/-! ## Appended (lead tp2-p2x g0, 2026-08-27): injectivity of the Coleman map is NOT part of the research input —
it follows at `p = 2` from GZK (`rank_Λ 𝐇¹ ≤ 1`, torsion free) and `col s ≠ 0` (Kato (17.13.2)); so the package is
Kobayashi's (7.20) — Poitou–Tate exactness WITHOUT injectivity — plus the zeta-value clause -/

/-- **K3 BY NAME, MODULO PRINT, from the WEAKER package without `Function.Injective col`** (Kobayashi's (7.20) — the
Poitou–Tate sequence `𝐇¹ → P → X⁺ → X₀` exact at `P` and at `X⁺`, NOT (7.21) — plus a non-zero genuine `2`-adic Euler-
system class `s` with `ℓ_𝔭(Λ/(col s)) ≤ ℓ_𝔭(Λ/(L♭))`, per habitat datum and height-one `𝔭 ∌ 2`). Injectivity of `col`
(Kobayashi Thm. 7.3 i), printed for `p` odd from the FREENESS of `𝐇¹` = Kato 12.4 (3), which assumes `p ≠ 2`) is derived here
instead from `h17`: `rank_Λ 𝐇¹_Γ(T₂E) ≤ 1` (GZK ⇒ (R0) ⇒ `IwasawaH1Data.rank_le_one_of_rank_integralH1_le_one`), `𝐇¹` torsion
free (`IwasawaH1Data.isTorsionFree`) and `col s ≠ 0` (forced by the valuation clause, `L♭ ≠ 0`) give injectivity by Kato's
(17.13.2) argument (`Module.injective_of_rank_le_one`). [cite: Kato2004Asterisque, §17.13 (17.13.2) (p. 279), Thm. 13.4 (2) (p. 226)]
[cite: Kobayashi2003, (7.20) (p. 12), Thm. 6.3 (p. 11)] [cite: Sprung2012, Def. 6.1 (p. 1495)] [cite: Darmon2004, Thm. 3.22] -/
theorem signedKatoDivisibilityUpToAtTwo_of_poitouTatePackageTwo_of_pub
    (h134 : Kato2004.thm13_4_two_lengthAt_fineSelmerDual_le_of_isEulerSystemClassTwo)
    (h17 : rank_eq_analyticRank_of_analyticRank_le_one)
    (hPT : ∀ (W : WeierstrassCurve ℚ) [W.IsElliptic] [W.IsGloballyMinimal],
      ¬ W.HasCM → W.analyticRank = 0 → GoodSS W 2 → W.frobeniusTrace 2 = 0 →
      ∀ (κ : ZpExtension ℚ 2) (γ : Field.absoluteGaloisGroup ℚ) (hκ : κ.IsCyclotomic),
        κ.IsTopGenerator γ → IsCyclotomicVariable 2 γ →
        ∀ [NeZero (W.conductorNorm ℤ)] (f : CuspForm (Gamma0 (W.conductorNorm ℤ)) 2),
          IsNewformOf W f → ∀ (ϖ : ℚ), (ϖ : ℝ) * W.realPeriodRat = plusPeriod f →
        ∀ (Lplus Lminus : IwasawaAlgebra 2), IsPollackPair f 2 Lplus Lminus →
        ∀ (D : SignedSelmerDualData W κ γ 1) [ContinuousSMul ℤ_[2] (W.tateModule 2)]
          [Module.Free ℤ_[2] (W.tateModule 2)] [Module.Finite ℤ_[2] (W.tateModule 2)],
          Module.IsTorsion (IwasawaAlgebra 2) D.X →
          ∀ 𝔭 : PrimeSpectrum (IwasawaAlgebra 2), 𝔭.asIdeal.height = 1 →
            PowerSeries.C (2 : ℤ_[2]) ∉ 𝔭.asIdeal →
          ∃ (I : Kato2004.IwasawaH1Data W 2 κ γ) (Y : W.FineSelmerDualData κ γ)
            (P : Submodule (IwasawaAlgebra 2) (IwasawaAlgebra 2))
            (col : I.H →ₗ[IwasawaAlgebra 2] P) (j : P →ₗ[IwasawaAlgebra 2] D.X)
            (k : D.X →ₗ[IwasawaAlgebra 2] Y.X) (s : I.H),
            Function.Exact col j ∧ Function.Exact j k ∧
            Kato2004.IsEulerSystemClassTwo W hκ I s ∧ s ≠ 0 ∧
            lengthAt (IwasawaAlgebra 2) (IwasawaAlgebra 2 ⧸ Ideal.span {(P.subtype (col s))}) 𝔭 ≤
              lengthAt (IwasawaAlgebra 2) (IwasawaAlgebra 2 ⧸ Ideal.span {kobayashiL 1 Lplus Lminus}) 𝔭) :
    SignedKatoDivisibilityUpToAtTwo := by
  refine signedKatoDivisibilityUpToAtTwo_of_colemanPackageTwo_of_pub h134 h17
    fun W _ _ hcm hr hss ha κ γ hκ hγ hcv _ f hf ϖ hϖ Lplus Lminus hPP D _ _ _ hX 𝔭 h𝔭 hp𝔭 ↦ ?_
  obtain ⟨I, Y, P, col, j, k, s, hcj, hjk, hES, hs0, hdiv⟩ :=
    hPT W hcm hr hss ha κ γ hκ hγ hcv f hf ϖ hϖ Lplus Lminus hPP D hX 𝔭 h𝔭 hp𝔭
  refine ⟨I, Y, P, col, j, k, s, ?_, hcj, hjk, hES, hs0, hdiv⟩
  -- `L♭ ≠ 0`, so `ℓ_𝔭(Λ/(L♭)) < ⊤`, so `ℓ_𝔭(Λ/(col s)) < ⊤`, so `col s ≠ 0`
  have hL : kobayashiL 1 Lplus Lminus ≠ 0 := by rw [kobayashiL, if_pos rfl]; exact hPP.2.1
  have hLtop : lengthAt (IwasawaAlgebra 2)
      (IwasawaAlgebra 2 ⧸ Ideal.span {kobayashiL 1 Lplus Lminus}) 𝔭 ≠ ⊤ :=
    lengthAt_ne_top_of_isTorsionBy hL
      ((Module.isTorsionBy_quotient_iff _ _).mpr fun y ↦ by
        rw [smul_eq_mul]; exact Ideal.mul_mem_right y _ (Ideal.mem_span_singleton_self _))
      𝔭 (le_of_eq h𝔭)
  have hcs : (P.subtype (col s) : IwasawaAlgebra 2) ≠ 0 := by
    intro h0
    have htop : lengthAt (IwasawaAlgebra 2) (IwasawaAlgebra 2 ⧸ Ideal.span {(P.subtype (col s))}) 𝔭 = ⊤ := by
      rw [h0]
      refine UniversalToricDescentCharIdealVacuity.lengthAt_eq_top_of_torsionFree
        (m := Submodule.Quotient.mk (1 : IwasawaAlgebra 2)) (fun r hr ↦ ?_) 𝔭 ?_
      · rw [← Submodule.Quotient.mk_smul, Submodule.Quotient.mk_eq_zero, smul_eq_mul, mul_one,
          Ideal.mem_span_singleton] at hr
        exact zero_dvd_iff.mp hr
      · intro hbot
        have : 𝔭.asIdeal.height = 0 := by rw [hbot]; exact Ideal.height_bot
        rw [h𝔭] at this
        exact one_ne_zero this
    exact hLtop (le_antisymm le_top (htop ▸ hdiv))
  -- GZK: `rank_Λ 𝐇¹ ≤ 1`; `𝐇¹` torsion free; Kato (17.13.2)
  obtain ⟨hrank, hsha⟩ := h17 W (by rw [hr]; exact zero_le_one)
  have h0 : W.mordellWeilRank = 0 := by rw [hrank, hr]
  haveI : Finite W.toAffine.Point := W.finite_point_of_rank_zero h0
  haveI : Finite W.sha := hsha
  haveI : Finite (AddCommGroup.primaryComponent W.sha 2) := inferInstance
  have hrank1 : Module.rank (IwasawaAlgebra 2) I.H ≤ 1 :=
    I.rank_le_one_of_rank_integralH1_le_one hκ hγ (IntegralH1RankZero.rank_integralH1_layerZero_le_one W 2 κ)
  haveI : Module.IsTorsionFree (IwasawaAlgebra 2) I.H := I.isTorsionFree hγ
  refine injective_of_rank_le_one hrank1 col s fun a ha ↦ ?_
  have ha' : a * (P.subtype (col s) : IwasawaAlgebra 2) = 0 := by
    rw [← smul_eq_mul, ← map_smul, ha, map_zero]
  exact (mul_eq_zero.mp ha').resolve_right hcs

────────────────────────────────────────

Output only the lines from the one with "haveI : Module.IsTorsionFree" through the last line of the entries above; please keep them exact.

  haveI : Module.IsTorsionFree (IwasawaAlgebra 2) I.H := I.isTorsionFree hγ
  refine injective_of_rank_le_one hrank1 col s fun a ha ↦ ?_
  have ha' : a * (P.subtype (col s) : IwasawaAlgebra 2) = 0 := by
    rw [← smul_eq_mul, ← map_smul, ha, map_zero]
  exact (mul_eq_zero.mp ha').resolve_right hcs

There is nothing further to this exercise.